Government has now clearly shown the citizens that it will not touch church leaders and as such the citizens are left exposed and it thus, becomes incumbent upon us as citizens to get to grips with the nuances and structure of these Churches and find a way to free ourselves and stop these abusers and bring them to book. That is quite a task.
It is because of these unique and vast complexity that some people would be undecided whether the Church should be answerable to an independent national safeguarding body, which many survivors and campaigners would call for.
Devastation of abuse
I have seen the absolute devastation that abuse by church leaders has wrought on some families. Devastation does not cover it. I do not claim to have the same kind of experience or insight as someone who has suffered that themselves, but I do know what that has been like for them in terms of getting the Church and society to pay attention. As a result, some people lose their faith.
You go to church with your vulnerabilities. Like every other form of abuse, [clerical abuse] is an abuse of power, but it is also an abuse of faith.

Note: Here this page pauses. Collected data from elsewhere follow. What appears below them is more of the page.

import Literature.AlgebraicGeometry.Resolution.HenselizationDensity
import Literature.AlgebraicGeometry.Resolution.HenselizedRationalTameExtensions
import Literature.AlgebraicGeometry.Resolution.KnafKuhlmann2009Lemma21
import Mathlib.Algebra.Polynomial.Laurent
import HarnessLib

/-!
# `K[x,x⁻¹]` is dense in `K(x)^h` for a value-transcendental `x` of rank one (Kuhlmann 2010, Lemma 4.4) — proof

Topic: `Literature/AlgebraicGeometry/Resolution` (valued function fields). F.-V. Kuhlmann,
*Elimination of ramification I: The generalized stability theorem*, Trans. AMS 362 (2010)
5697–5727 = arXiv:1003.5678, §4.1, **Lemma 4.4**: "Let `F = K(x)^h` where `(K(x),v)` is of
rank 1 and `x` is value-transcendental over `K`. Then `R [= K[x,x⁻¹]]` is dense in `F`."
Printed proof: "Since `(K(x),v)` is of rank 1, we know from Lemma 2.4 that it is dense in
`K(x)^h`. Now it suffices to prove that `R` is dense in its quotient field `K(x)`. For this, it
is enough to show that for every `0 ≠ φ(x) ∈ R` and `α ∈ vK(x)` there is some `φ̃(x) ∈ R` such
that `v(1/φ(x) - φ̃(x)) > α`. … `vφ(x) = min_{i∈I} vcᵢxⁱ = vc_k x^k` for a unique `k ∈ I` since
`x` is value-transcendental over `K`. We write `1/φ(x) = c_k⁻¹x⁻ᵏ/(1 - ψ(x))` with
`ψ(x) = 1 - c_k⁻¹x⁻ᵏφ(x) ∈ R`. Since `vψ(x) > 0` and `vK` is archimedean by hypothesis, there
is some `n ∈ ℕ` such that `(n+1)vψ(x) > α + vc_kx^k`. Then by the geometric expansion, the
element `φ̃(x) := c_k⁻¹x⁻ᵏ ∑_{i=0}^{n} ψ(x)ⁱ ∈ R` satisfies
`v(1/φ(x) - φ̃(x)) = (n+1)vψ(x) - vc_kx^k > α`."

This is the second ingredient (after `HenselizationDensity.lean` = Lemma 2.4) of the
Artin–Schreier and Kummer normal forms of §4.1 (Props. 4.5–4.6), hence of Cor. 4.2 in the
value-transcendental case (`Kuhlmann2010GaloisDegreePDefectlessVT`, `NormalDegreePDefectlessVT.lean`).

## Content (everything PROVED)

Ambient rendering (`GeneralizedStabilityHenselizedRational.lean`): one valued field `(Ω, V)`,
`K ≤ Ω` a subfield, `x ∈ Ω^×` value-transcendental over `K` (`IsValueTranscendentalOver`),
`K(x)^h = henselizedAdjoin V K x`, rank one = `IsRankOneValued`. The ring `R = K[x,x⁻¹]` is
rendered by its parametrization: the finite Laurent series are the values
`LaurentPolynomial.eval₂ (algebraMap K Ω) x r` of Mathlib's Laurent polynomials `r : K[T;T⁻¹]`.

* `IsRankOneValued.exists_forall_lt_mul_pow`, `IsRankOneValued.exists_forall_mul_pow_lt`,
  `IsRankOneValued.archimedean_of_isAlgebraic` — archimedean bookkeeping for a rank-one
  subfield `F ≤ Ω` and for the elements algebraic over it (their values are torsion modulo
  `vF`, `exists_valuation_pow_eq_of_isAlgebraic`).
* `laurent_eval₂_eq_sum` (`r(x) = ∑ cᵢ xⁱ`), `IsValueTranscendentalOver.valuation_mul_zpow_ne`
  (the monomials `cᵢ xⁱ` have pairwise distinct values), `exists_valuation_laurent_eq` ("the
  value of the polynomial is equal to the least of the values of its monomials", Lemma 2.5),
  `laurent_eval₂_ne_zero`, `valuation_laurent_lt`, `valuation_monomial_le_valuation_laurent`,
  `laurent_eval₂_mem_adjoin`.
* `exists_laurent_valuation_inv_sub_lt` — the geometric-series step of Lemma 4.4: `1/φ(x)` is
  approximated by elements of `R`.
* `exists_laurent_valuation_sub_lt_of_mem_adjoin` — **`R` is dense in `K(x)`** (rank one).
* `exists_valuation_eq_of_mem_henselizedAdjoin` (`vK(x)^h = vK ⊕ ℤvx`),
  `resField_henselizedAdjoin_le` (`K(x)^h v = Kv`) — §4, (4.2): "In this case, `F̄ = K̄` and
  `vF = vK ⊕ ℤvx`" (Lemma 2.2 + Lemma 2.5, both PROVED in the tree).
* `exists_laurent_valuation_sub_lt` — **Lemma 4.4: `R` is dense in `F = K(x)^h`** for `F` of
  rank one, from Lemma 2.4 (`exists_mem_valuation_sub_lt_of_mem_henselization_of_archimedean`).

## Sources

* F.-V. Kuhlmann, *Elimination of ramification I*, Trans. AMS 362 (2010) = arXiv:1003.5678,
  Lemma 2.4, Lemma 2.5, §4 (4.2), Lemma 4.4 (p. 12). [Kuhlmann2010]

No definition is introduced.
-/

noncomputable section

The Church structures need to change: The Clergy Discipline Measure, for example, is not fit for purpose. Safeguarding issues require a particular response — I would doubt that the current government has the capability nor the capacity to hold some of the abusive church leaders to account. The level of corruption in government and the politics at play give these wealthy and popular church leaders free licence.
See no evil
Many church leaders cover up for these abusive leaders. Nothing is reported to relevant authorities. It was always my expectation and understanding when I worked as a lecturer in a college that I was required to report any form of abuse disclosed to me; that is mandatory reporting. The view in the Church in Zimbabwe in particular is not the same. Do I think it should be put in law that it is a criminal offence not to report abuse? It is problematic. . .

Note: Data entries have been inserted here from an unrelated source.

import Literature.NumberTheory.Automorphic.AutomorphicRepsGLCuspidalL2Step4
import Literature.NumberTheory.Automorphic.ArchGroupGLCartan
import Literature.NumberTheory.Automorphic.HeckeEigenvectorProjection
import HarnessLib

/-!
# Step 3 of Borel–Jacquet 4.6 for `GL_n`: irreducibility of `V_Π` (Harish-Chandra's correspondence)
(decomposition of `AutomorphicRepsGL.formsOfL2_irreducible`, assembly proved)

Topic `NumberTheory/Automorphic`; sibling file of `AutomorphicRepsGLCuspidalL2`, which records the
architecture of `AutomorphicRepsGL.exists_cuspidalRepData_of_L2` (every irreducible closed
invariant `Π ≤ L²_cusp(GL_n(𝔸_K) ⧸ A_G GL_n(K), μ)` comes from a cuspidal automorphic representation
datum) as four named facts F1–F4 and proves the assembly; F4 is discharged in
`AutomorphicRepsGLCuspidalL2Step4`. This file treats

* F3, `AutomorphicRepsGL.formsOfL2_irreducible hcpt μ`: for an irreducible closed invariant
  `Π ≤ L²_cusp` the space `V_Π = formsOfL2 hcpt μ Π` (the span of the automorphic forms
  `g ↦ f [g⁻¹]` with `[f] ∈ Π`) has no `(𝔤, K_∞) × GL_n(𝔸_K^∞)`-stable subspace other than `0` and
  `V_Π`.

In print this is Harish-Chandra's correspondence between closed invariant subspaces of an
admissible representation and the submodules of its module of `K`-finite vectors
(Harish-Chandra 1953, Thm. 5, p. 228, with Lemma 34 and Thm. 6, p. 230; Libine 2012 (Schmid's
course), Thm. 72, Cor. 73, Lemma 74, Cor. 75; Wallach, Thm. 3.4.11; Getz–Hahn 2024, Thm. 4.4.1,
Prop. 4.4.2, Thm. 6.5.2; Bump 1997, Prop. 2.4.5 and Thm. 3.3.4), transplanted to the cuspidal
`Π ≤ L²_cusp(GL_n(𝔸_K) ⧸ A_G GL_n(K))` of Borel–Jacquet 1979, 4.6. Triage: **XL** (analytic
vectors, admissibility of cuspidal `Π`, `K_∞`-isotypic projectors — none of it in Mathlib). The
file DECOMPOSES F3 along the two directions of Harish-Chandra's Theorem 5 and PROVES the assembly:

* `l2OfForms 𝒢 μ W` (**definition**, any adelic datum): the subspace of `L²(μ)` of the classes
  `[f]` of the square-integrable `f` on the automorphic quotient with `invQuot f = (g ↦ f [g⁻¹]) ∈ W`
  — the passage from a space `W` of functions on `G(𝔸_K)` back to `L²`, inverse to `formsOfL2`
  (`l2OfForms_le_of_le_formsOfL2`: for `W ≤ V_Π` these classes lie in `Π`).
* `AutomorphicRepsGL.formsOfL2_closure_exp_invariant hcpt μ` (**named fact** F3a, the closure
  direction): for a stable `W ≤ V_Π`, the `L²`-closure of `l2OfForms W` is invariant under
  `R(exp X)` for every `X ∈ 𝔤 = 𝔤𝔩_n(K_∞)`. In print: `U(𝔤) W ⊆ W`; the elements of `W` are
  `K`-finite vectors of the admissible `Π^U`, hence analytic (well-behaved) vectors
  (Harish-Chandra 1953, Lemma 34; Libine Thm. 72), so the matrix coefficients
  `t ↦ ⟪R(exp tX) [φ], u⟫`, `u ⊥ W`, vanish identically (Libine Cor. 73; Harish-Chandra Thm. 5:
  `V = Cl(V')` is `π(G)`-invariant, `G` being generated by `exp 𝔤`).
  PROVED here from it: invariance under `K_∞` (`W` is `K_∞`-stable), under all of
  `G_∞ = K_∞ exp(𝔭)` by the global Cartan (polar) decomposition of `GL_n(K_∞)`
  (`hasCartanDecomposition_archGroupGL` of `ArchGroupGLCartan`;
  `AutomorphicRepsGL.formsOfL2_closure_arch_invariant_of`), under `GL_n(𝔸_K^∞)` (`W` is
  `GL_n(𝔸_K^∞)`-stable and `invQuot` intertwines), and under all of
  `GL_n(𝔸_K) = G_∞ · GL_n(𝔸_K^∞)` (`AutomorphicRepsGL.formsOfL2_closure_invariant_of`).
* `AutomorphicRepsGL.formsOfL2_mem_of_toLp_mem_closure hcpt μ` (**named fact** F3b, the `K`-finite
  direction): an element of `V_Π` whose class lies in the closure of `l2OfForms W`, `W ≤ V_Π`
  stable, lies in `W`. In print: `Cl(V') ∩ U' = V'` (Harish-Chandra Thm. 5; Libine Lemma 74,
  `(W̄)_fini = W`): the projector `E = e_Ξ e_U` onto a `K_∞ × U`-type maps `[W]` into itself and
  is continuous, and `E(Π)` is finite-dimensional — admissibility of cuspidal `Π`
  (Harish-Chandra 1953, Thm. 6; Gelfand–Graev–Piatetski-Shapiro; Borel–Jacquet 4.6; Bump
  Thm. 3.3.4; Getz–Hahn Thm. 6.5.2 with Thm. 4.4.1) — so `[W] ∩ E(Π)` is closed.
* `AutomorphicRepsGL.formsOfL2_irreducible_of` (**proved**, Libine Cor. 75 / Harish-Chandra
  Thm. 5 ⇒ irreducibility): F3a → F3b → `formsOfL2_irreducible hcpt μ`. The closure of
  `l2OfForms W` is a closed invariant subspace of the irreducible `Π` (F3a and the proved parts),
  hence `0` or `Π` (`ClosedSubrep.isTopIrreducible_toContRep_iff`); if `0`, then `W = 0` because
  the class map is injective on `V_Π` (its elements are continuous,
  `IsAutomorphicForm.continuous_gl`, and `μ` charges open sets); if `Π`, every generator of `V_Π`
  has its class in the closure, hence lies in `W` by F3b.
* Consequences (**proved**): `AutomorphicRepsGL.exists_cuspidalRepData_of_L2_of_F1_F2_F3ab`
  (F1 → F2 → F3a → F3b → `exists_cuspidalRepData_of_L2 hcpt μ`, with F4 discharged in
  `AutomorphicRepsGLCuspidalL2Step4`).

## Design notes

* Both named facts quantify over `Π : CuspidalAutomorphicRepGL n K μ` and stable `W ≤ V_Π`
  exactly as F3 does (hypotheses complete: `[(gl n K).IsAutomorphicMeasure μ]`, the honest datum
  `AutomorphyDatum.gl n K hcpt`); F3b only uses `K_∞`- and level-stability of `W` in print but is
  stated with the full `IsStableSubmodule` hypothesis of the target (weaker statement).
* F3a is stated for the one-parameter subgroups `exp X`, `X ∈ 𝔤`, only, which is where
  analyticity enters; the `K_∞`-invariance, the finite-adelic invariance (`W` is
  `GL_n(𝔸_K^∞)`-stable and `invQuot` intertwines `R` with right translation,
  `rightRegular_toLp_mem_l2OfForms`), the passage `G_∞ = K_∞ exp(𝔭)` (the polar decomposition
  `hasCartanDecomposition_archGroupGL`, proved in `ArchGroupGLCartan`) and the product
  decomposition `g = (g_∞, 1)(1, g_f)` (`GLn.ofInfinite_toMixed_mul_ofFinite_sndHom`) are proved.
* `ContRepresentation.ClosedSubrep.ofInvariantClosure` (a submodule with invariant closure spans
  the closed subrepresentation `Cl(S)`) is a deliberate dot-notation extension of the tree's
  `ContRepresentation.ClosedSubrep` (like `inflate`/`restrictLE` of `HeckeEigenvectorProjection`
  and `inter`/`generate` of `DiscreteDecompositionCriterion`), stated for any continuous
  representation; the restriction to `Π` uses the existing `isTopIrreducible_toContRep_iff`.
* Admissibility of cuspidal `Π` is not vendored separately here: no proved step of this file
  consumes it (it is the common input of F1 and F3b in print; the tree's
  `harishChandra_finiteness_gl` is Borel–Jacquet 4.3 (i)).
* Nothing restates `formsOfL2_irreducible`; the target keeps its name and meaning, and its trust
  base becomes `{formsOfL2_closure_exp_invariant, formsOfL2_mem_of_toLp_mem_closure}`.

## References

* A. Borel, H. Jacquet, *Automorphic forms and automorphic representations*, Proc. Sympos. Pure
  Math. 33 (Corvallis 1977), Part 1 (1979), 189–202, §4.6 [BorelJacquetCorvallis1979]
  (interim key [BorelJacquet1979] in the sibling files; not held — statements cross-checked
  against the sources below).
* A. W. Knapp, *Lie Groups Beyond an Introduction*, 2nd ed. (2002), I.§1, Prop. 1.2 (polar
  decomposition) [Knapp2002].
* Harish-Chandra, *Representations of a semisimple Lie group on a Banach space. I*, Trans. AMS 75
  (1953), 185–243: Lemma 33–34 and Thm. 5 (p. 228), Cor. 1–2 (p. 229), Thm. 6 (p. 230)
  [HarishChandraTAMS1953] (held; interim key [HarishChandra1953]).
* M. Libine, *Introduction to Representations of Real Semisimple Lie Groups* (Schmid's course),
  arXiv:1212.2578: Thm. 58, Thm. 72, Cor. 73, Lemma 74, Cor. 75 [Libine2012] (held).
* J. R. Getz, H. Hahn, *An Introduction to Automorphic Representations*, GTM 300 (2024): Thm. 4.4.1
  and Prop. 4.4.2 (p. 81), Prop. 4.5.3 (p. 86), Thm. 6.5.2 (p. 121) [GetzHahn2024] (held).
* D. Bump, *Automorphic Forms and Representations* (1997): Prop. 2.4.5, §3.3 (p. 293: `𝒜` is a
  `GL(n, A_f) × (𝔤_∞, K_∞)`-module, not a `GL(n, A)`-module), Thm. 3.3.4 [Bump1997] (held).
* N. R. Wallach, *Real Reductive Groups I* (1988), Thm. 3.4.10–3.4.11 [WallachRRG1] (not held).
-/

open scoped MatrixGroups Matrix ContDiff Classical
open NumberField NumberField.mixedEmbedding IsDedekindDomain
open _root_.MeasureTheory

noncomputable section

namespace Literature.NumberTheory.Automorphic

/-! ## `L²`-classes of a space of functions on `G(𝔸_K)` -/

section General

variable {K : Type} [Field K] [NumberField K] (𝒢 : AdelicGroupData K)
  (μ : Measure 𝒢.automorphicQuotient)

/-- The subspace of `L²(G(𝔸_K) ⧸ A_G G(K), μ)` attached to a space `W` of functions on `G(𝔸_K)`:
the classes `[f]` of the square-integrable `f` on the automorphic quotient whose inversion
`invQuot 𝒢 f = (g ↦ f [g⁻¹])` lies in `W` (the dictionary D2 of `AutomorphicForms`, read backwards;
for `W` a space of `K`-finite automorphic forms this is the subspace `U' ⊆ 𝔥` of Harish-Chandra
1953, Thm. 5). Borel–Jacquet 1979, 4.6. [cite: BorelJacquetCorvallis1979, 4.6] -/
def l2OfForms (W : Submodule ℂ (𝒢.Adelic → ℂ)) : Submodule ℂ (𝒢.L2 μ) where
  carrier := {x | ∃ (f : 𝒢.automorphicQuotient → ℂ) (hf : MemLp f 2 μ),
    hf.toLp f = x ∧ invQuot 𝒢 f ∈ W}
  zero_mem' := ⟨0, MemLp.zero, rfl, by
    have h0 : invQuot 𝒢 (0 : 𝒢.automorphicQuotient → ℂ) = 0 := rfl
    rw [h0]
    exact W.zero_mem⟩
  add_mem' := by
    rintro x y ⟨f, hf, rfl, hfW⟩ ⟨g, hg, rfl, hgW⟩
    refine ⟨f + g, hf.add hg, MemLp.toLp_add hf hg, ?_⟩
    have hadd : invQuot 𝒢 (f + g) = invQuot 𝒢 f + invQuot 𝒢 g := rfl
    rw [hadd]
    exact W.add_mem hfW hgW
  smul_mem' := by
    rintro c x ⟨f, hf, rfl, hfW⟩
    refine ⟨c • f, hf.const_smul c, MemLp.toLp_const_smul c hf, ?_⟩
    have hsmul : invQuot 𝒢 (c • f) = c • invQuot 𝒢 f := rfl
    rw [hsmul]
    exact W.smul_mem c hfW

variable {𝒢 μ}

/-- Membership in `l2OfForms 𝒢 μ W` (definitional). Borel–Jacquet 1979, 4.6. [cite: BorelJacquetCorvallis1979, 4.6] -/
theorem mem_l2OfForms_iff {W : Submodule ℂ (𝒢.Adelic → ℂ)} {x : 𝒢.L2 μ} :
    x ∈ l2OfForms 𝒢 μ W ↔ ∃ (f : 𝒢.automorphicQuotient → ℂ) (hf : MemLp f 2 μ),
      hf.toLp f = x ∧ invQuot 𝒢 f ∈ W :=
  Iff.rfl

How do you define a suspicion? My worry is that would be a disincentive to people raising low-level concerns that might lead to something else being looked at.
It comes back to creating a culture, supported by safeguarding training, in which people feel confident and comfortable reporting concerns. This can build a picture or pattern of abuse.
We all want to feel safe
I am pretty confident that as citizens we want everybody in the Church to think: ‘We have to do this, not because people think I am an abuser or everybody is likely to be an abuser, but because abusers will target vulnerable people in our Church’ — and, if we are to live out our values, belief, and faith then we absolutely have to have our policies, procedures, and training in place that makes that less likely.
For far too long we have folded our arms and watched silently as abusers rampage the church. We have seen the government letting these abusers go on unchecked because they wield financial and popular power. As citizens we must work out a way to put an end to this.